Vincent Message, Les Années sans soleil, Le Seuil, janvier 2022, 256 p., 19 €

Le roman commence par une scène surréaliste : Elias Torres arrive dans un aéroport aux Etats-Unis, après quelques heures de vol. Immédiatement arrêté, il est invité à monter dans un avion pour rentrer en France sans avoir foulé le sol américain.
L’essentiel des passagers de l’aller font également demi-tour.

Nous sommes en mars, un confinement arrive…

Écrivain au succès modeste, libraire à ses heures, Elias Torres vit à Toulouse avec Camille et leurs enfants. Un certain mois de mars, tout se resserre autour d’eux : ils n’ont plus le droit de quitter le pays, leur ville, puis leur quartier.

Afin de relativiser la détresse du présent, Elias mène des recherches pour savoir quelles ont été les pires années de l’histoire de l’humanité. Pour lui, la réponse ne fait pas de doute : ce sont les décennies qui ont suivi 535-536. Ces années-là, le soleil a cessé de briller pendant près de dix-huit mois. Tout en luttant pour protéger les siens, Elias se passionne pour ce petit âge glaciaire qui a marqué l’histoire d’une empreinte aussi méconnue que décisive.

Dans ce roman porté par une voix inquiète et vive, l’amour de la littérature devient un des antidotes possibles aux angoisses qui nous hantent, et le confinement un espace de vie comme une parenthèse, où la quête de soi et la quête de sens emportent tout sur leur passage, y compris la vie qu’on croyait solide.

Un roman intelligent sur le confinement des corps et les pistes que l’on arpente pour sortir de ce qui apparaît individuellement et collectivement comme une impasse.

 

Mario Alonso, Watergang, Le Tripode, janvier 2022, 228 p., 18 €

Premier roman
L’histoire d’un petit garçon de 12 ans, bientôt 13, écrivain en herbe, dans le modeste village de Middelbourg, capitale de la Zélande aux Pays-Bas. Watergang, watringue ou wateringue est un fossé ou un ouvrage de drainage à vocation de dessèchement de bas-marais, de zones humides ou inondables situées dans les polders.

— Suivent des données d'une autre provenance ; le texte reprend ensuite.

/-- **Kernel bootstrap from the pinned normal form** (`V(N, c) ≤ (4N² + 5) · V(4c², c)`).  For weights
`1 ≤ g j ≤ c` and exponents `d j ∈ ℕ²` (`j : Fin N`, coincidences allowed), granted the PINNED exchange normal
form `hNF` of the maximisers of linear functions over `{J : Σ_J g j = v}` (canonical sets `canon c' k₀ α β` at the
pinned prefix length `k₀ = Nat.findGreatest (prefix weight ≤ v) N`, `Σ_{a ≤ c} (α a + β a) ≤ 2c`; `hrk`, `hcanon`
characterise the density rank and the canonical sets): if every weighted level set on `n ≤ 4c·c` items with weights
in `[1, c]` has at most `B` hull vertices (`hB`), then the convex hull of `X_v = {Σ_{j ∈ J} d j : Σ_{j ∈ J} g j = v}`
has at most `(4 (N * N) + 5) · B` extreme points.  Proof in the module docstring. [folklore] -/
theorem kernelBootstrapOfNF (N c v B : ℕ) (g : Fin N → ℕ) (hg : ∀ j, 1 ≤ g j ∧ g j ≤ c)
    (d : Fin N → (Fin 2 →₀ ℕ))
    (rk : (Fin N → ℝ) → Fin N → ℕ)
    (hrk : ∀ c' j, rk c' j = (Finset.univ.filter fun j' : Fin N =>
        c' j * (g j' : ℝ) < c' j' * (g j : ℝ) ∨ (c' j' * (g j : ℝ) = c' j * (g j' : ℝ) ∧ j' < j)).card)
    (canon : (Fin N → ℝ) → ℕ → (ℕ → ℕ) → (ℕ → ℕ) → Finset (Fin N))
    (hcanon : ∀ c' k α β, canon c' k α β = Finset.univ.filter fun j : Fin N =>
        (rk c' j < k ∧ α (g j) ≤ (Finset.univ.filter fun j' : Fin N =>
            rk c' j' < k ∧ g j' = g j ∧
              (c' j' * (g j : ℝ) < c' j * (g j' : ℝ) ∨ (c' j * (g j' : ℝ) = c' j' * (g j : ℝ) ∧ j < j'))).card) ∨
        (k ≤ rk c' j ∧ (Finset.univ.filter fun j' : Fin N =>
            k ≤ rk c' j' ∧ g j' = g j ∧
              (c' j * (g j' : ℝ) < c' j' * (g j : ℝ) ∨ (c' j' * (g j : ℝ) = c' j * (g j' : ℝ) ∧ j' < j))).card
            < β (g j)))
    (hNF : ∀ (c' : Fin N → ℝ) (J : Finset (Fin N)), ∑ j ∈ J, g j = v →
        (∀ J' : Finset (Fin N), ∑ j ∈ J', g j = v → ∑ j ∈ J', c' j ≤ ∑ j ∈ J, c' j) →
        ∃ α β : ℕ → ℕ, (∑ a ∈ Finset.range (c + 1), (α a + β a) ≤ 2 * c) ∧
          ∑ j ∈ canon c'
              (Nat.findGreatest (fun k => ∑ j ∈ (Finset.univ.filter fun j : Fin N => rk c' j < k), g j ≤ v) N)
              α β, g j = v ∧
          ∑ j ∈ canon c'
              (Nat.findGreatest (fun k => ∑ j ∈ (Finset.univ.filter fun j : Fin N => rk c' j < k), g j ≤ v) N)
              α β, c' j = ∑ j ∈ J, c' j)
    (hB : ∀ (n v' : ℕ) (g' : Fin n → ℕ) (d' : Fin n → (Fin 2 →₀ ℕ)), n ≤ 4 * c * c →
      (∀ j, 1 ≤ g' j ∧ g' j ≤ c) →
      (Set.extremePoints ℝ (convexHull ℝ ((fun e : Fin 2 →₀ ℕ => fun i : Fin 2 => ((e i : ℕ) : ℝ)) ''
        (((Finset.univ.filter fun J : Finset (Fin n) => ∑ j ∈ J, g' j = v').image
          fun J => ∑ j ∈ J, d' j : Finset (Fin 2 →₀ ℕ)) : Set (Fin 2 →₀ ℕ))))).ncard ≤ B) :
    (Set.extremePoints ℝ (convexHull ℝ ((fun e : Fin 2 →₀ ℕ => fun i : Fin 2 => ((e i : ℕ) : ℝ)) ''
      (((Finset.univ.filter fun J : Finset (Fin N) => ∑ j ∈ J, g j = v).image
        fun J => ∑ j ∈ J, d j : Finset (Fin 2 →₀ ℕ)) : Set (Fin 2 →₀ ℕ))))).ncard ≤
      (4 * (N * N) + 5) * B := by
  classical
  have hgpos : ∀ j, (0 : ℝ) < g j := fun j => Nat.cast_pos.2 (hg j).1
  -- the `N * N` linear functionals `w ↦ ⟨w, g j • d j' - g j' • d j⟩`, pairs `(j', j)` via `finProdFinEquiv`
  obtain ⟨u, hup⟩ : ∃ u : Fin (N * N) → Fin 2 → ℝ, ∀ j' j i, u (finProdFinEquiv (j', j)) i =
      (g j : ℝ) * ((d j' i : ℕ) : ℝ) - (g j' : ℝ) * ((d j i : ℕ) : ℝ) := by
    refine ⟨fun p i => (g (finProdFinEquiv.symm p).2 : ℝ) * ((d (finProdFinEquiv.symm p).1 i : ℕ) : ℝ) -
        (g (finProdFinEquiv.symm p).1 : ℝ) * ((d (finProdFinEquiv.symm p).2 i : ℕ) : ℝ), fun j' j i => by
      simp only [Equiv.symm_apply_apply]⟩
  -- values of a direction; heights of subset sums are sums of values; the sign vector records density comparisons
  have hlin : ∀ (w : Fin 2 → ℝ) (c' : Fin N → ℝ), (∀ j, c' j = ∑ i, w i * ((d j i : ℕ) : ℝ)) →
      ∀ J : Finset (Fin N), ∑ i, w i * (((∑ j ∈ J, d j) i : ℕ) : ℝ) = ∑ j ∈ J, c' j := by
    intro w c' hc J
    simp only [Finsupp.finsetSum_apply, Nat.cast_sum, Finset.mul_sum, hc]
    exact Finset.sum_comm
  have hsign : ∀ (w : Fin 2 → ℝ) (c' : Fin N → ℝ), (∀ j, c' j = ∑ i, w i * ((d j i : ℕ) : ℝ)) →
      ∀ j' j, SignType.sign (∑ i, w i * u (finProdFinEquiv (j', j)) i) =
        SignType.sign (c' j' * (g j : ℝ) - c' j * (g j' : ℝ)) := by
    intro w c' hc j' j
    congr 1
    rw [hc, hc, Finset.sum_mul, Finset.sum_mul, ← Finset.sum_sub_distrib]
    exact Finset.sum_congr rfl fun i _ => by rw [hup]; ring
  -- the rank, the pinned prefix length, the prefix, the kernel and the canonical set read off from a sign vector
  obtain ⟨R, hR⟩ : ∃ R : (Fin (N * N) → SignType) → Fin N → ℕ, ∀ σ j, R σ j =
      (Finset.univ.filter fun j' : Fin N =>
        σ (finProdFinEquiv (j', j)) = 1 ∨ (σ (finProdFinEquiv (j', j)) = 0 ∧ j' < j)).card :=
    ⟨_, fun _ _ => rfl⟩
  obtain ⟨K0, hK0⟩ : ∃ K0 : (Fin N → ℕ) → ℕ, ∀ r, K0 r =
      Nat.findGreatest (fun k => ∑ j ∈ (Finset.univ.filter fun j : Fin N => r j < k), g j ≤ v) N :=
    ⟨_, fun _ => rfl⟩
  obtain ⟨P, hP⟩ : ∃ P : (Fin (N * N) → SignType) → Finset (Fin N), ∀ σ,
      P σ = Finset.univ.filter fun j : Fin N => R σ j < K0 (R σ) := ⟨_, fun _ => rfl⟩
  obtain ⟨L, hL⟩ : ∃ L : (Fin (N * N) → SignType) → Finset (Fin N), ∀ σ,
      L σ = Finset.univ.filter fun j : Fin N =>
        (R σ j < K0 (R σ) ∧ (Finset.univ.filter fun j' : Fin N =>
            R σ j' < K0 (R σ) ∧ g j' = g j ∧
              (σ (finProdFinEquiv (j', j)) = -1 ∨ (σ (finProdFinEquiv (j, j')) = 0 ∧ j < j'))).card < 2 * c) ∨
        (K0 (R σ) ≤ R σ j ∧ (Finset.univ.filter fun j' : Fin N =>
            K0 (R σ) ≤ R σ j' ∧ g j' = g j ∧
              (σ (finProdFinEquiv (j', j)) = 1 ∨ (σ (finProdFinEquiv (j', j)) = 0 ∧ j' < j))).card < 2 * c) :=
    ⟨_, fun _ => rfl⟩
  obtain ⟨F, hF⟩ :
      ∃ F : (Fin (N * N) → SignType) → ℕ → (ℕ → ℕ) → (ℕ → ℕ) → Finset (Fin N), ∀ σ k α β,
      F σ k α β = Finset.univ.filter fun j : Fin N =>
        (R σ j < k ∧ α (g j) ≤ (Finset.univ.filter fun j' : Fin N =>
            R σ j' < k ∧ g j' = g j ∧
              (σ (finProdFinEquiv (j', j)) = -1 ∨ (σ (finProdFinEquiv (j, j')) = 0 ∧ j < j'))).card) ∨
        (k ≤ R σ j ∧ (Finset.univ.filter fun j' : Fin N =>
            k ≤ R σ j' ∧ g j' = g j ∧
              (σ (finProdFinEquiv (j', j)) = 1 ∨ (σ (finProdFinEquiv (j', j)) = 0 ∧ j' < j))).card
            < β (g j)) :=
    ⟨_, fun _ _ _ _ => rfl⟩
  -- the kernel vertex set of a sign vector (kernel reindexed by `Fin |L σ|`) and its translate by `pt (P σ \ L σ)`
  obtain ⟨E, hE⟩ : ∃ E : (Fin (N * N) → SignType) → Set (Fin 2 → ℝ), ∀ σ, E σ =
      Set.extremePoints ℝ (convexHull ℝ ((fun e : Fin 2 →₀ ℕ => fun i : Fin 2 => ((e i : ℕ) : ℝ)) ''
        (((Finset.univ.filter fun J : Finset (Fin (L σ).card) =>
            ∑ i ∈ J, g ((L σ).orderEmbOfFin rfl i) = v - ∑ j ∈ P σ \ L σ, g j).image
          fun J => ∑ i ∈ J, d ((L σ).orderEmbOfFin rfl i) : Finset (Fin 2 →₀ ℕ)) : Set (Fin 2 →₀ ℕ)))) :=
    ⟨_, fun _ => rfl⟩
  obtain ⟨T, hT⟩ : ∃ T : (Fin (N * N) → SignType) → Set (Fin 2 → ℝ), ∀ σ, T σ =
      (fun p : Fin 2 → ℝ => (fun i : Fin 2 => (((∑ j ∈ P σ \ L σ, d j) i : ℕ) : ℝ)) + p) '' E σ :=
    ⟨_, fun _ => rfl⟩
  have hEfin : ∀ σ, (E σ).Finite := fun σ => by
    rw [hE]
    exact ((Finset.finite_toSet _).image _).subset extremePoints_convexHull_subset
  -- the realised sign vectors
  obtain ⟨V, hV⟩ : ∃ V : Set (Fin (N * N) → SignType),
      V = {v | ∃ w : Fin 2 → ℝ, v = fun m => SignType.sign (∑ i, w i * u m i)} := ⟨_, rfl⟩
  have hVfin : V.Finite := Set.toFinite V
  have hVcard : hVfin.toFinset.card ≤ 4 * (N * N) + 5 := by
    rw [← Set.ncard_eq_toFinset_card V hVfin, hV]
    exact ResidueDesignHullAux.signvec_plane_count _ u
  -- (A) every realised sign vector has a small kernel, so its translated kernel vertex set has at most `B` points
  have hTB : ∀ σ ∈ hVfin.toFinset, (T σ).ncard ≤ B := by
    intro σ hσ
    rw [Set.Finite.mem_toFinset, hV] at hσ
    obtain ⟨w, hσw⟩ := hσ
    obtain ⟨c', hc⟩ : ∃ c' : Fin N → ℝ, ∀ j, c' j = ∑ i, w i * ((d j i : ℕ) : ℝ) := ⟨_, fun _ => rfl⟩
    have hvp : ∀ j' j, σ (finProdFinEquiv (j', j)) = SignType.sign (c' j' * (g j : ℝ) - c' j * (g j' : ℝ)) :=
      fun j' j => by rw [hσw]; exact hsign w c' hc j' j
    have hordA := KernelBootstrapAux.density_order g hgpos c'
      (fun x y => σ (finProdFinEquiv (x, y)) = 1 ∨ (σ (finProdFinEquiv (x, y)) = 0 ∧ x < y))
      (fun x y => by simp only [hvp, sign_eq_one_iff, sign_eq_zero_iff, sub_pos, sub_eq_zero])
    have hordD := KernelBootstrapAux.density_order g hgpos c' _ (fun x y => Iff.rfl)
    have hbelow : ∀ x y, (σ (finProdFinEquiv (x, y)) = -1 ∨ (σ (finProdFinEquiv (y, x)) = 0 ∧ y < x)) ↔
        (c' x * (g y : ℝ) < c' y * (g x : ℝ) ∨ (c' y * (g x : ℝ) = c' x * (g y : ℝ) ∧ y < x)) := fun x y => by
      simp only [hvp, sign_eq_neg_one_iff, sign_eq_zero_iff, sub_neg, sub_eq_zero]
    have hordB := KernelBootstrapAux.order_of_iff_flip _ _ hordD hbelow
    have hLc : (L σ).card ≤ 4 * c * c := by
      have h1 := KernelBootstrapAux.card_classRank_lt_le
        (fun x y => σ (finProdFinEquiv (x, y)) = -1 ∨ (σ (finProdFinEquiv (y, x)) = 0 ∧ y < x)) hordB
        c (2 * c) g hg (fun j => R σ j < K0 (R σ))
      have h2 := KernelBootstrapAux.card_classRank_lt_le
        (fun x y => σ (finProdFinEquiv (x, y)) = 1 ∨ (σ (finProdFinEquiv (x, y)) = 0 ∧ x < y)) hordA
        c (2 * c) g hg (fun j => K0 (R σ) ≤ R σ j)
      rw [hL, Finset.filter_or]
      calc _ ≤ _ := Finset.card_union_le _ _
        _ ≤ c * (2 * c) + c * (2 * c) := Nat.add_le_add h1 h2
        _ = 4 * c * c := by ring
    rw [hT]
    refine (Set.ncard_image_le (hEfin σ)).trans ?_
    rw [hE]
    exact hB _ _ _ _ hLc fun i => hg _
  -- (B) every vertex is a translate of a kernel vertex, for a realised sign vector
  have hsub : Set.extremePoints ℝ (convexHull ℝ ((fun e : Fin 2 →₀ ℕ => fun i : Fin 2 => ((e i : ℕ) : ℝ)) ''
      (((Finset.univ.filter fun J : Finset (Fin N) => ∑ j ∈ J, g j = v).image
        fun J => ∑ j ∈ J, d j : Finset (Fin 2 →₀ ℕ)) : Set (Fin 2 →₀ ℕ)))) ⊆ ⋃ σ ∈ hVfin.toFinset, T σ := by
    intro e he
    obtain ⟨w, e₀, he₀X, rfl, hexp, -⟩ :=
      NewtonUnitEquationsDissociatedUniform.stub_exposedGenericDirection _ ∅ e he
    obtain ⟨c', hc⟩ : ∃ c' : Fin N → ℝ, ∀ j, c' j = ∑ i, w i * ((d j i : ℕ) : ℝ) := ⟨_, fun _ => rfl⟩
    obtain ⟨σ, hσw⟩ : ∃ σ : Fin (N * N) → SignType, σ = fun m => SignType.sign (∑ i, w i * u m i) := ⟨_, rfl⟩
    have hvp : ∀ j' j, σ (finProdFinEquiv (j', j)) = SignType.sign (c' j' * (g j : ℝ) - c' j * (g j' : ℝ)) :=
      fun j' j => by rw [hσw]; exact hsign w c' hc j' j
    -- the exposed vertex is a subset sum of weight `v` and maximal value; competitors with another point are lower
    obtain ⟨J₀, hJ₀, rfl⟩ := Finset.mem_image.1 he₀X
    have hJ₀v : ∑ j ∈ J₀, g j = v := (Finset.mem_filter.1 hJ₀).2
    have hlt : ∀ J' : Finset (Fin N), ∑ j ∈ J', g j = v → ∑ j ∈ J', d j ≠ ∑ j ∈ J₀, d j →
        ∑ j ∈ J', c' j < ∑ j ∈ J₀, c' j := by
      intro J' hJ' hne
      have h := hexp _ (Finset.mem_image.2 ⟨J', Finset.mem_filter.2 ⟨Finset.mem_univ _, hJ'⟩, rfl⟩) hne
      rwa [hlin w c' hc, hlin w c' hc] at h
    have hmax : ∀ J' : Finset (Fin N), ∑ j ∈ J', g j = v → ∑ j ∈ J', c' j ≤ ∑ j ∈ J₀, c' j := by
      intro J' hJ'
      by_cases heq : ∑ j ∈ J', d j = ∑ j ∈ J₀, d j
      · exact le_of_eq (by rw [← hlin w c' hc, ← hlin w c' hc, heq])
      · exact (hlt J' hJ' heq).le
    obtain ⟨α, β, hsum, hKv, hKval⟩ := hNF c' J₀ hJ₀v hmax
    rw [← hK0 (rk c')] at hKv hKval
    have hRr : rk c' = R σ := funext fun j => by
      rw [hrk, hR]
      simp only [hvp, sign_eq_one_iff, sign_eq_zero_iff, sub_pos, sub_eq_zero]
    have hKF : canon c' (K0 (rk c')) α β = F σ (K0 (R σ)) α β := by
      rw [hF, hRr]
      exact WeightedLevelSetHullAux.canon_eq_of_signs N g c' (K0 (R σ)) α β rk hrk canon hcanon σ hvp (R σ)
        (hR σ)
    rw [hKF] at hKv hKval
    have hαβ : ∀ j, α (g j) ≤ 2 * c ∧ β (g j) ≤ 2 * c := fun j => by
      have h := (Finset.single_le_sum (fun a _ => Nat.zero_le (α a + β a))
        (Finset.mem_range.2 (Nat.lt_succ_of_le (hg j).2))).trans hsum
      omega
    have hfact : F σ (K0 (R σ)) α β \ L σ = P σ \ L σ := by
      ext j
      simp only [hF, hL, hP, Finset.mem_sdiff, Finset.mem_filter, Finset.mem_univ, true_and]
      constructor
      · rintro ⟨h1 | h1, h2⟩
        · exact ⟨h1.1, h2⟩
        · exact absurd (Or.inr ⟨h1.1, lt_of_lt_of_le h1.2 (hαβ j).2⟩) h2
      · rintro ⟨h1, h2⟩
        refine ⟨Or.inl ⟨h1, ?_⟩, h2⟩
        by_contra h3
        exact h2 (Or.inl ⟨h1, lt_of_lt_of_le (not_le.1 h3) (hαβ j).1⟩)
    obtain ⟨Sk, hSk⟩ : ∃ Sk : Finset (Fin N), Sk = F σ (K0 (R σ)) α β ∩ L σ := ⟨_, rfl⟩
    have hSkL : Sk ⊆ L σ := hSk ▸ Finset.inter_subset_right
    have hsplit : ∀ {M : Type} [AddCommMonoid M] (f : Fin N → M),
        ∑ j ∈ F σ (K0 (R σ)) α β, f j = ∑ j ∈ P σ \ L σ, f j + ∑ j ∈ Sk, f j := fun f => by
      rw [← hfact, hSk, ← Finset.sum_union (Finset.disjoint_sdiff_inter _ _), Finset.sdiff_union_inter]
    have hsplit_g := hsplit g
    have hSkv : ∑ j ∈ Sk, g j = v - ∑ j ∈ P σ \ L σ, g j := by omega
    have hKpt : ∑ j ∈ F σ (K0 (R σ)) α β, d j = ∑ j ∈ J₀, d j := by
      by_contra hne
      exact absurd hKval (hlt _ hKv hne).ne
    refine Set.mem_iUnion₂.2 ⟨σ, (Set.Finite.mem_toFinset hVfin).2 (by rw [hV]; exact ⟨w, hσw⟩), ?_⟩
    rw [hT]
    refine ⟨fun i => (((∑ j ∈ Sk, d j) i : ℕ) : ℝ), ?_, ?_⟩
    · -- `pt Sk` is a strictly exposed point of the (reindexed) kernel level set
      rw [hE, KernelBootstrapAux.image_powerset_eq_image_reindex]
      refine RefineDissociateAux.emb_mem_extremePoints_of_strict _ ?_ w ?_
      · exact Finset.mem_image.2 ⟨Sk, Finset.mem_filter.2 ⟨Finset.mem_powerset.2 hSkL, hSkv⟩, rfl⟩
      · intro s hs hne
        obtain ⟨S', hS', rfl⟩ := Finset.mem_image.1 hs
        obtain ⟨hS'L, hS'v⟩ := Finset.mem_filter.1 hS'
        rw [Finset.mem_powerset] at hS'L
        have hdisj : Disjoint (P σ \ L σ) S' :=
          Finset.disjoint_left.2 fun x hx hx' => (Finset.mem_sdiff.1 hx).2 (hS'L hx')
        have hw' : ∑ j ∈ (P σ \ L σ) ∪ S', g j = v := by
          rw [Finset.sum_union hdisj, hS'v]
          omega
        have hne' : ∑ j ∈ (P σ \ L σ) ∪ S', d j ≠ ∑ j ∈ J₀, d j := by
          rw [Finset.sum_union hdisj, ← hKpt, hsplit d]
          exact fun h => hne (by rw [add_left_cancel h])
        have h := hlt _ hw' hne'
        rw [Finset.sum_union hdisj, ← hKval, hsplit c', add_lt_add_iff_left] at h
        rwa [hlin w c' hc, hlin w c' hc]
    · -- `e = pt (P σ \ L σ) + pt Sk`
      funext i
      simp only [Pi.add_apply, ← hKpt, hsplit d, Finsupp.coe_add, Nat.cast_add]
  calc _ ≤ (⋃ σ ∈ hVfin.toFinset, T σ).ncard :=
        Set.ncard_le_ncard hsub ((Finset.finite_toSet _).biUnion fun σ _ => by
          rw [hT]; exact (hEfin σ).image _)
    _ ≤ hVfin.toFinset.card * B := KernelBootstrapAux.ncard_biUnion_le _ T B hTB
    _ ≤ (4 * (N * N) + 5) * B := Nat.mul_le_mul_right _ hVcard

Explorant la vie du jeune garçon, de prime abord banale, le roman devient rapidement un mélange de grâce, d’humour, de légèreté et d’intelligence : si les premiers chapitres sont consacrés aux personnages : Paul,  sa mère Julia, divorcée et contrainte de travailler dans un supermarché, et sa grande sœur, pas encore tout à fait sortie de l’adolescence mais déjà enceinte, leur père parti refaire sa vie de l’autre côté de la mer, les polders, le nom de l’écrivain (Jan) que tend à devenir Paul plus tard, la couleur rose, l’action de l’histoire prennent tour à tour la parole et nous donne le sentiment d’une vue à 360°.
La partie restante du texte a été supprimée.